I am going to start a blog and newsletter ($19/month subscription fee – $26/month premium subscription) called “The Hardscrabble Retiree”. Watch for it.

#28 Aggregator on 08.21.16 at 7:29 pm

Canada fin min: Open to easing foreign investment restrictions on China

See what happens when a province goes against the demands of the Governor General commander-in-chief. One million annual immigrants are coming to Canada by 2020. Be ready.

#29 Colostomybag on 08.21.16 at 7:29 pm

Re: to
#14 rknusa on 08.21.16 at 5:49 pm
still do not see any evidence of a real change in the market daily GTA sold listings show almost all properties selling in less than a week and often 20% over asking
where is the beef?

Me neither. Haven’t seen any slowdown here.

#30 Shawn on 08.21.16 at 7:31 pm

Mark #9

Some interesting points. I think we may have a 1990s set up in the US (or perhaps an early 1940s set up) – regardless as far as Canada is concerned there are some stark differences this time around. In particular the extreme nature of the real estate bubble.

The early 90s were characterized by a 35% decline in GTA real estate and modest subsequent TSX appreciation. The 2014-15 bear market was less severe than the 1990-91 bear market. Real estate valuations in the GTA are far more extreme this time around while Canada’s broad economy is more narrow. Real estate and banking accounts for some 60%+ of TSX market cap (banks are 39% alone). This is dangerous and quite different from emerging markets where technology represents ~18% market cap.

I’m currently zero Canada will remain that way. The way I look at it, why take the chance. “Tell me where I’m going to die so I never go there.” – WB

#31 JOE on 08.21.16 at 7:39 pm

#14 rknusa
i noticed the same in just sold GTA listing show almost all houses going above 20% asking and selling within a week. shit krazay

#32 Smoking Man on 08.21.16 at 7:39 pm

George Davis is the only fx economist I pay attention too.

He’s in a league of his own. I think he won best economist in world award in London earlier in the year….

Long Branch Apprentice… A great resource pay attention to him…

#33 Mark on 08.21.16 at 7:40 pm

We definitely have a housing bubble, but we have a bubble in assets generally.

How so? I can buy many assets, on the public stock markets, particularly in Canada, at well beneath replacement cost. Think railways, telecoms, pipelines, mines, and other long-term infrastructure. At beneath replacement cost. Many sectors in Canada’s economy, such as its tech sector, have been in a state of outright depression for quite a few years (unfortunately many of the best players aren’t even public companies, so they’re not investible by the general public).

So I’d personally make your comments more specific.

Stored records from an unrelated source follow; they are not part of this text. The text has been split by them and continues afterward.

/-!
# SoloInformed — the stable scissors group of the KZ calculus and STABLE-H3 (COROLLARY NF.2, file A)

Solo programme `solo-KontsevichZagierPeriods-informed`, session s247 (K-NF.2: the kernel form of
COROLLARY NF.2 of `paper/nl-elimination.md`, "the period conjecture is a stable generalized Hilbert
third problem"; this is the first of its files).

**The objects.**  A *volume representation* is an integral representation `[σ, f]` of the KZ calculus
with `f = 1` on `σ` (`SoloInformedIsVolRep`): its value is `vol σ` and `σ ⊆ ℝⁿ` is any
`ℚ`-semialgebraic set of finite volume (not necessarily compact, not necessarily top-dimensional).
Between volume representations two kinds of KZ moves make sense on their own:

* *scissors moves* (`soloInformedScissorsGen`): `[σ] − [σ₁] − [σ₂]` with `σ = σ₁ ∪ σ₂`,
  `vol (σ₁ ∩ σ₂) = 0` — KZ's rule (1a) between volume representations;
* *volume-preserving semialgebraic maps* (`soloInformedMapGen`): `[σ] − [Φ σ]` for a
  `ℚ`-semialgebraic map `Φ`, injective and differentiable within `σ` — KZ's rule (2) between volume
  representations, whose Jacobian clause `1 = 1 · |det Φ'|` says exactly that `Φ` preserves volume
  (`|det Φ'| = 1` on `σ`).

They generate the **scissors group of relations** `𝒮 = soloInformedScissorsRel ≤ relations₁₂`, and
`K(ℚ) := (free abelian group on volume representations) ⧸ 𝒮` is the Grothendieck group of finite-volume
`ℚ`-semialgebraic sets modulo cut-and-paste and volume-preserving `ℚ`-semialgebraic
`C¹`-injections — the "♭" (finite-volume, maps-on-the-set) variant of the group of
Cresson–Viu-Sos [CVS22, §3] (who use compact top-dimensional sets, `C¹` volume-preserving maps on
open neighbourhoods, and build the flattening `[K × [0,1]] = [K]` into the relations).

**The statements typed here.**
* `SoloInformedH3At n` (**H3ₙ**, the generalized Hilbert third problem of the calculus in dimension
  `n`): two volume representations of dimension `n` with the same volume are congruent modulo `𝒮`.
* `SoloInformedStableH3` (**STABLE-H3**): two volume representations of the same dimension with the
  same volume become congruent modulo `𝒮` after multiplying both by a cube `[0,1]ᵏ`
  (`soloInformedFlatIter`).

**Proved here (all unconditional).**
* `𝒮 ≤ relations₁₂ ≤ relations`, `eval = 0` on `𝒮`; null volume representations vanish in `K(ℚ)`;
  two volume representations with the same domain agree in `K(ℚ)`; rational translates agree in `K(ℚ)`;
* (in the companion file `SoloInformedScissorsIdeal`) `𝒮` is stable under `[τ] * ·` and `· * [τ]`
  for every volume representation `τ`, in particular under the flattening operator `Fl = · * [[0,1]]`,
  and under the degree projections `π_d`;
* **`soloInformed_summit_of_stableH3 : SoloInformedStableH3 → KontsevichZagierPeriods`** and
  `soloInformed_summit_of_forall_h3At : (∀ n, SoloInformedH3At n) → KontsevichZagierPeriods`
  (through the volume form of Conjecture 1, `KZ.volumeConjectureCompact`, equivalent to the summit by
  Viu-Sos' semi-canonical reduction — both in `Literature`): the easy direction of COROLLARY NF.2,
  the analogue for `K(ℚ)` of [CVS22, Thm. 2.1] "GKZ ⟹ KZ".

The converse `KontsevichZagierPeriods → SoloInformedStableH3` ("density removal": an
equidimensional chain between volume representations can be pushed, through the regions under the
graphs, into a scissors chain one dimension up) is THEOREM NF's business and is the subject of the
next files; with it STABLE-H3 is EQUIVALENT to the summit (COROLLARY NF.2), whereas for H3ₙ itself
neither implication with the summit restricted to one dimension is claimed.

References: M. Kontsevich, D. Zagier, *Periods* (2001), §1.2 rules (1), (2), Conjecture 1;
J. Cresson, J. Viu-Sos, JTNB 34 (2022) 323–343 [CVS22], §1 p. 326 (volume form), Thm. 2.1, §3, §5;
J. Viu-Sos, IJNT 17 (2021), Thm. 1.1, Cor. 2.3; this work, `paper/nl-elimination.md` COROLLARY NF.2,
REMARK NF.4–NF.5.
-/

noncomputable section
import Mathlib.RingTheory.MvPolynomial.Basic
import Mathlib.RingTheory.MvPolynomial.Homogeneous
import Mathlib.Algebra.MvPolynomial.Funext
import Mathlib.Data.Finsupp.Multiset
import Mathlib.Data.Sym.Card
import Mathlib.RepresentationTheory.Basic
import Literature.Barriers.ValiantsHypothesis.AlgebraicNaturalProofs
import Literature.Computability.AlgebraicComplexity.ValiantClasses
import Literature.Computability.AlgebraicComplexity.DeterminantalComplexityProofs
import Literature.Computability.Complexity.CNF
import HarnessLib

/-!
# Grochow–Kumar–Saks–Saraf 2017, *Towards an algebraic natural proofs barrier via polynomial
# identity testing* (arXiv:1701.01717 = ECCC TR17-009) — the CLASS-LEVEL statements, as printed
# (cell val-lit, typer t19; source `paper:arxiv-1701.01717`, chunks p0005–p0010; bib
# `GrochowKumarSaksSaraf2017`)

Companion to `AlgebraicNaturalProofs.lean`, which formalises the Forbes–Shpilka–Volk frame at ONE
level `n` (FSV Def. 1 `IsNaturalProof`, Def. 3 `IsSuccinctHittingSet`, Thm. 4
`exists_isNaturalProof_iff`, and the concrete classes `SmallCircuits` / `Distinguishers` /
`SuccinctHittingSetsForVP` = FSV Question 6) and cites this paper only for its abstract. GKSS
phrase the same barrier for whole COMPLEXITY CLASSES of polynomial families ("reverse the order of
quantifiers", §2): a class is presented by a family of level sets `(ℱ_n)`, distinguishers
("meta-polynomials") form a *stretched* class `Γ(N)` measured in the number `N` of coefficients,
and Theorem 1 is the class-level form of FSV Thm. 4. This file types §2–§4 in that vocabulary, on
top of the tree's `PolyFamily k`, `VP k`, `VNP k`, `IsPBounded`, `complexity`, `HasDetRepr`,
`coeffVector`, and proves what is provable from the definitions (Theorem 1, the easy half of
Def. 2 ⟺ Def. 2′, the §4.1 and §4.2 observations, the count `N = binom(d+v-1, d)`).

**Printed items and where they land** (locators `pNNNN.txt:Ln` = `lit read arxiv:1701.01717` chunk files;
`p.N` in the cite tags = page of the arXiv PDF, per the cell's `lit/pdftxt/GKSS2017/INDEX.tsv`).
* §2 preliminaries (p0005:L3–L7): p-bounded, p-family, `VP`, `VNP` are the tree's `IsPBounded`,
  `IsPFamily`, `VP k`, `VNP k` [`ValiantClasses.lean`]; GKSS's (affine) projections and
  p-projections → `IsAffineProjection`, `IsPAffineProjection` (Valiant's variable-or-constant
  projections `IsProjection` are a special case, `isAffineProjection_of_isProjection`).
* §2 Def. 1 "captures" / "captures with padding" (p0005:L19–L28) → `Captures`,
  `CapturesWithPadding`; the level families `𝒟_n`, `𝒟ʰ_n`, `𝒮𝒫𝒮_n` (p0005:L13, L32, L40) →
  `detSet`, `detSetHom`, `spsSet`; the class `VP_ws` as defined there (p0005:L5) → `VPws`.
  (`𝒲_n`, weakly-skew circuits of size `≤ n`, p0005:L46, is NOT typed: the tree has no
  weakly-skew circuit model.)
* §2.1 meta-polynomials: `T(coeff f)` is the tree's `eval (coeffVector M f) T`
  [`AlgebraicNaturalProofs.lean`]; the count `N = binom(d_n + v_n - 1, d_n)` of degree-`d`
  monomials in `v` variables (p0006:L1) → `homMonomials`, `ncard_homMonomials` (proved).
  Def. 2 stretched classes `𝒞(N)` (p0006:L10) → `PolyFamily.reindex`, `stretch`; Def. 2′
  (p0006:L15) for `VP` → `IsPBoundedIn`, `VPStretch`, with the printed equivalence
  Def. 2 ⟺ Def. 2′ proved for injective `N` (`stretch_VP_subset_VPStretch`,
  `VPStretch_subset_stretch_VP`, `stretch_VP_eq_VPStretch`); the meta-level instances `VP(N)`,
  `VP_ws(N)` at `N_n = |M_n|` → `VPMeta`, `VPwsMeta`.
* §3 Def. 3 natural property (p0007:L5) → `IsNaturalProperty`; Remarks 1–2 (p0007:L14, L19) in
  docstrings; Def. 4 `Γ`-natural against `Λ` (p0007:L24) → `IsNaturalAgainst`; Def. 5 succinct
  hitting set (p0007:L39) → `IsSuccinctHittingSetFor` (for a fixed presentation `Λ(n)`) and
  `IsSuccinctHittingSetAgainst` (class level, "there is a family of sets `Λ(n)` which captures
  `Λ`"); **Thm. 1** (p0007:L42) → `isSuccinctHittingSetFor_iff_not_exists_isNaturalAgainst`
  (PROVED; load-bearing); Open Question 1 (p0008:L5) → `openQuestion1_VP`, `openQuestion1_VPws`,
  and the sentence after it → `question_VNP_VPws` (QUESTIONS, neutral `Prop`s, never asserted);
  Remark 3 generators (p0008:L10) = the tree's `IsHittingSetGenerator`
  [`AlgebraicNaturalProofsGenerators.lean`], docstring only.
* §4.1 test `G`-modules (p0009:L5) → `IsTestModule`; the observation before Open Question 2
  (p0009:L11) → `exists_not_vanishing_of_testModule` (proved); Open Question 2 (p0009:L13) →
  `easiestComplexity` (the quantity asked for) and `HasTestFamilyIn` (its yes/no form).
* §4.2 Definition (Geometric IPS, [GP]) (p0010:L3) → `IsGeometricIPSCertificate`,
  `HasGeometricIPSProof`; its soundness (p0010:L12, [GP]) → `not_exists_commonZero_of_certificate`
  (proved); the 3CNF translation (p0010:L12) → `literalFactor`, `clauseEq`, `boolAxiom`,
  `cnfEquations`, with `eval_clauseEq_eq_zero_iff` and `cnf_satisfiable_iff_exists_commonZero`
  (proved); the hitting-set observation (p0010:L16–L22) → `ImageHits`,
  `not_hasGeometricIPSProof_of_imageHits` (proved); Open Question 3 (p0010:L24) →
  `openQuestion3`; Open Question 4 (p0010:L31, "find and exploit an analogous connection … and
  (general) IPS") is not a mathematical statement and is recorded here only.

**Reading conventions made explicit (the paper: "the latter is not a precise, formal definition,
but in practice this will cause us no difficulties", §3).**
1. *A class is its presentation.* "Throughout, whenever we refer to a complexity class such as
   `VP_ws(n)`, we really mean `ℱ_n`, for any fixed family `ℱ_n` that captures `VP_ws`" (§2,
   p0005:L52). Accordingly Defs. 4–5 and Thm. 1 are typed for a PRESENTATION: level sets
   `Λ n ⊆ k[x_1, …, x_{v n}]` on the simple side, and on the constructive side a set `Γ` of
   meta-polynomial FAMILIES `T = (T_n)`, `T_n ∈ k[{c_m}_{m ∈ M n}]` (the stretched class `Γ(N)`
   at `N_n = |M n|`, e.g. `VPMeta k v M`). The class-level Def. 5 (`IsSuccinctHittingSetAgainst`)
   quantifies over presentations exactly as printed ("there is a family of sets `Λ(n)` which
   captures `Λ`").
2. *Asymptotic membership.* "`(f_n)` is not contained in `Λ`" (Def. 4, usefulness) is read as
   "`f_n ∉ Λ(n)` for infinitely many `n`", and "hitting set against `Γ(N)`" (Def. 5) as "every
   nowhere-zero `T ∈ Γ` is hit at all sufficiently large `n`". The literal all-`n` reading would
   make Def. 5 trivially FALSE for every presentation of `VP` (a `poly(N)` bound with its additive
   constant constrains `T_n` at no single level `n`, and at each level some nonzero meta-polynomial
   vanishes on the small-dimensional set `coeff(Λ(n))`), so it is not the authors' meaning; with
   the asymptotic reading Thm. 1 is a theorem (proved below over any infinite integral domain) and
   Open Question 1 is neither trivially true nor trivially false.
3. *Largeness.* "`C_n^*` is the complement of the zero-set of a meta-polynomial `T_n`" is typed
   with `T_n ≠ 0` at every `n` (a Zariski-open DENSE core; with `T_n = 0` the core is empty and
   "largeness" says nothing), and "nonzero `T ∈ Γ(N)`" in Def. 5 as `∀ n, T_n ≠ 0`.
4. *Padding.* The linear forms `ℓ_n` of Def. 1 (2′) are nonzero (`ℓ = 0` would make (2′)
   vacuous as soon as `0 ∈ ℱ_m`; GCT padding multiplies by a power of a variable).
5. As in `AlgebraicNaturalProofs.lean`, "`C_n ⊆ Poly^{d_n}(v_n)`" is not imposed: `coeffVector M`
   projects any polynomial onto its `M`-coefficients (harmless generalisation, FSV file §Framework).

**Relation to the tree's FSV formalisation.** `SuccinctHittingSetsForVP F` (FSV Question 6) fixes
the ambient `k[x_1..x_n]^{≤ n}` and reads "∀ distinguisher exponent `a` ∃ size exponent `b`,
eventually"; GKSS Open Question 1 (`openQuestion1_VP`) reads "∃ ONE capturing presentation of `VP`
hitting every `VP(N)` family, eventually per family". Neither implication between the two typed
statements is claimed here (different quantifier structure and ambient); the `VP_ws` half is the
neighbourhood of the route item `SuccinctHittingSetsForVBP` (Summits side, not importable here).
Honest framing: typed literature; `VP ≠ VNP` is open and nothing in this file bears on its truth.

## References
* [GrochowKumarSaksSaraf2017] J. A. Grochow, M. Kumar, M. Saks, S. Saraf, *Towards an algebraic
  natural proofs barrier via polynomial identity testing*, arXiv:1701.01717 (2017), §2 (Def. 1–2),
  §3 (Def. 3–5, Thm. 1, Remarks 1–3, Open Question 1), §4.1 (Open Question 2), §4.2 (Definition
  of Geometric IPS after [GP], Open Questions 3–4).
* [ForbesShpilkaVolk2018] M. A. Forbes, A. Shpilka, B. L. Volk, Theory Comput. 14 (2018), Def. 1,
  Def. 3, Thm. 4 (the level-`n` frame this file builds on).
* [GrochowPitassi2018] J. A. Grochow, T. Pitassi, J. ACM 65 (2018) (= [GP], FOCS 2014): the
  Ideal Proof System and its geometric variant (cited through GKSS §4.2).
* [Burgisser2000] P. Bürgisser, *Completeness and Reduction in Algebraic Complexity Theory*
  (the tree's `VP`, `VNP`, `IsPBounded`, `PolyFamily`).
-/

noncomputable section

We have a bubble in interest-rate correlated assets because interest rates are at extreme lows and bond prices are probably in a bubble. But to generalize that to ‘assets’ is highly problematic.

Guessing “bankruptcy counsellor” should be the career move for a fair percentage of people in re and banking.

There will certainly be a good chunk of people in the banking sector who will need to move from roles facing customers trying to sell the indebted lifestyle, more towards customer facing roles trying to sell the debt repayment lifestyle.

It’ll be an interesting shift, that’s for sure. Especially since bank borrowers have been so thoroughly conditioned, over the past decade or so, to think of the bank as being their ‘friend’, not their mortal enemy. “You’re richer than you think” will give way to “pay us our money back as you agreed or else”.

#34 Michael King on 08.21.16 at 7:44 pm

#15, thank you! Just listened to the Ross Kay interview. Highly recommend to other readers.

#35 Paul on 08.21.16 at 7:52 pm

#21 Frank

Waiting two mounths to fIx a dryer. Good thing it wasn’t the toilet.
Get off your ass! Lol

#36 Aggregator on 08.21.16 at 7:52 pm

#20 Sci-Fi from YVR RE?

The SP/LP ratio or spread only indicates so much because that data is from the last list price, not the orginal list price which could be lower then the last price. During the US housing crisis, the SP/LP fell below 100 and took over one year before average selling prices were affected. Chart

Any indicator you're looking at in RE has to sustain for months to be a trend change, otherwise it's just a blip.

#37 Jimmy on 08.21.16 at 7:53 pm

#6 Russ

Thanks for thinking of me. Getting very wet at the closing ceremonies.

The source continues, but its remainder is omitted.